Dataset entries
....

import Summits.KontsevichZagierPeriods.Zeta5Search.Barrier.ConeGammaTorus

/-!
# ζ(5) search — BARRIER: the REFLECTION identity of the saving exponent (`N_a(1−u) = −min_σ T_σ(u)`)

HONEST FRAMING (cell `pub-zeta5`): systematic search; no irrationality claim unless kernel-certified. MODEL objects under
Brown–Zudilin's (28)+(30) accounting ([BZ22] = arXiv:2210.03391); nothing here is a statement about `ζ(5)`; records in print
UNMOVED. Theory seat cert-2 (drafted g18 for `RIDGE-PHI-DESIGN.md` §2(a); filed g19 on the lead's line of 2026-08-23T13:25Z);
imports `ConeGammaTorus` only. For an INTEGER parameter vector the orbit `u ↦ u·s(a)` has period 1 and the
second half of a period is the mirror image of the first: off the walls `⌊h(1−u)⌋ = h − 1 − ⌊hu⌋` for every form, and since
`Σ_{i∈F} φ_i` is `S₇`-invariant the torus TERM flips sign, `T_σ(1−u) = −T_σ(u)`; hence the saving exponent on a mirrored gap is
MINUS THE MINIMUM over `σ` on the original gap (not the maximum: on BZ's record ray `N(1−u) = N(u)` on only 22 of 102 gaps).
Use: a gap table for `(0, ½)` with max- AND min-certificates determines the whole period (halves floor checks and table text).

* `torusTerm_intVec_sub` — `torusTerm (ζ − θ) σ = −torusTerm θ σ` when the pair forms of `ζ` are integers and no form of `θ` is an
  integer; `torusN_intVec_sub` — `torusN (ζ − θ) = −inf_σ torusTerm θ σ`;
* **`savingN_one_sub`** — for `a` in the closed box with integer forms and `u` off the walls (`u·h_k(a) ∉ ℤ` for all `k`):
  `savingN a (1 − u) = −inf_σ torusTerm (u • sParam a) σ`.
-/

noncomputable section

open Finset

namespace Summit.KontsevichZagierPeriods.Zeta5Search.Barrier.ConeGamma

/-- `⌊z − x⌋ = z − 1 − ⌊x⌋` for an integer `z` and a non-integer `x`. -/
theorem floor_int_sub_of_fract_ne_zero {x : ℝ} (hx : Int.fract x ≠ 0) (z : ℤ) : ⌊(z : ℝ) - x⌋ = z - 1 - ⌊x⌋ := by
  rw [Int.floor_eq_iff]
  have h1 := Int.fract_nonneg x
  have h2 := Int.fract_lt_one x
  have h3 : 0 < Int.fract x := lt_of_le_of_ne h1 (Ne.symm hx)
  rw [Int.fract] at h1 h2 h3
  push_cast
  constructor <;> linarith

/-- **The torus term flips sign under reflection in an integer point**: if every pair form of `ζ` is an integer and no form
of `θ` is an integer, `torusTerm (ζ − θ) σ = −torusTerm θ σ`. -/
theorem torusTerm_intVec_sub {θ ζ : Fin 8 → ℝ} (hζ : ∀ k, ∃ z : ℤ, phiForm ζ k = z)
    (hθ : ∀ k, Int.fract (phiForm θ k) ≠ 0) (σ : Equiv.Perm (Fin 7)) :
    torusTerm (ζ - θ) σ = -torusTerm θ σ := by
  -- forms of a permuted vector are forms of the vector at permuted pairs, so they are integers / non-integers too
  have hζσ : ∀ k, ∃ z : ℤ, phiForm (permS σ ζ) k = z := by
    intro k
    rw [phiForm_permS]
    exact pairInt_of_phiForm_int hζ _ _ ((liftPerm σ).injective.ne (fstIdx_ne_sndIdx k))
  have hθσ : ∀ k, Int.fract (phiForm (permS σ θ) k) ≠ 0 := by
    intro k
    rw [phiForm_permS]
    have hne := (liftPerm σ).injective.ne (fstIdx_ne_sndIdx k)
    rcases lt_or_gt_of_ne hne with h | h
    · rw [pairForm_eq_phiForm_idxOf θ h]; exact hθ _
    · rw [pairForm_comm, pairForm_eq_phiForm_idxOf θ h]; exact hθ _
  have hsub : ∀ (ξ η : Fin 8 → ℝ) (k : Fin 28), phiForm (ξ - η) k = phiForm ξ k - phiForm η k := by
    intro ξ η k
    have := phiForm_add (ξ - η) η k
    rw [sub_add_cancel] at this
    linarith
  have hperm : permS σ (ζ - θ) = permS σ ζ - permS σ θ := by
    ext i; simp [permS_apply]
  -- termwise: ⌊φ_k(ζ − θ)⌋ = φ_k(ζ) − 1 − ⌊φ_k θ⌋, and the same after `σ`
  have hk : ∀ k, (⌊phiForm (ζ - θ) k⌋ : ℝ) = phiForm ζ k - 1 - ⌊phiForm θ k⌋ := by
    intro k
    obtain ⟨z, hz⟩ := hζ k
    rw [hsub, hz, floor_int_sub_of_fract_ne_zero (hθ k) z]
    push_cast; ring
  have hkσ : ∀ k, (⌊phiForm (permS σ (ζ - θ)) k⌋ : ℝ) = phiForm (permS σ ζ) k - 1 - ⌊phiForm (permS σ θ) k⌋ := by
    intro k
    obtain ⟨z, hz⟩ := hζσ k
    rw [hperm, hsub, hz, floor_int_sub_of_fract_ne_zero (hθσ k) z]
    push_cast; ring
  have hinv := sum_FIdx_phiForm_permS σ ζ
  have e1 : ((torusTerm (ζ - θ) σ : ℤ) : ℝ) = ∑ i ∈ FIdx, ((phiForm ζ i - 1 - ⌊phiForm θ i⌋) -
      (phiForm (permS σ ζ) i - 1 - ⌊phiForm (permS σ θ) i⌋)) := by
    unfold torusTerm; push_cast
    exact Finset.sum_congr rfl fun i _ => by rw [hk, hkσ]
  have e2 : ((torusTerm θ σ : ℤ) : ℝ) = ∑ i ∈ FIdx, ((⌊phiForm θ i⌋ : ℝ) - ⌊phiForm (permS σ θ) i⌋) := by
    unfold torusTerm; push_cast; rfl
  have : ((torusTerm (ζ - θ) σ : ℤ) : ℝ) = -torusTerm θ σ := by
    rw [e1, e2]
    simp only [Finset.sum_sub_distrib]
    linarith [hinv]
  exact_mod_cast this

/-- **`𝒩(ζ − θ) = −min_σ torusTerm θ σ`** under the same hypotheses. -/
theorem torusN_intVec_sub {θ ζ : Fin 8 → ℝ} (hζ : ∀ k, ∃ z : ℤ, phiForm ζ k = z)
    (hθ : ∀ k, Int.fract (phiForm θ k) ≠ 0) :
    torusN (ζ - θ) = -(Finset.univ.inf' Finset.univ_nonempty (torusTerm θ)) := by
  unfold torusN
  apply le_antisymm
  · refine Finset.sup'_le _ _ fun σ _ => ?_
    rw [torusTerm_intVec_sub hζ hθ σ, neg_le_neg_iff]
    exact Finset.inf'_le _ (Finset.mem_univ σ)
  · obtain ⟨σ₀, _, h0⟩ := Finset.exists_mem_eq_inf' Finset.univ_nonempty (torusTerm θ)
    rw [h0, ← torusTerm_intVec_sub hζ hθ σ₀]
    exact Finset.le_sup' _ (Finset.mem_univ σ₀)

/-- **REFLECTION OF THE ORBIT**: for `a` in the closed box with INTEGER forms and `u` off the walls,
`N_a(1 − u) = −min_σ torusTerm (u·s(a)) σ`. -/
theorem savingN_one_sub {a : Dir} (ha : BZBox a) (hint : ∀ k, ∃ z : ℤ, h28 a k = z) {u : ℝ}
    (hu : ∀ k, Int.fract (u * h28 a k) ≠ 0) :
    savingN a (1 - u) = -(Finset.univ.inf' Finset.univ_nonempty (torusTerm (u • sParam a))) := by
  rw [savingN_eq_torusN_of_BZBox ha, sub_smul, one_smul]
  refine torusN_intVec_sub (fun k => ?_) (fun k => ?_)
  · obtain ⟨z, hz⟩ := hint k
    refine ⟨z, ?_⟩
    have := phiForm_smul_sParam 1 a k
    rw [one_smul] at this
    rw [this, one_mul, hz]
  · rw [phiForm_smul_sParam]; exact hu k

end Summit.KontsevichZagierPeriods.Zeta5Search.Barrier.ConeGamma

end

....

• Your task
Your answer should consist of the lines above that hold the word "every", copied exactly.

• Reply
second half of a period is the mirror image of the first: off the walls `⌊h(1−u)⌋ = h − 1 − ⌊hu⌋` for every form, and since
/-- **The torus term flips sign under reflection in an integer point**: if every pair form of `ζ` is an integer and no form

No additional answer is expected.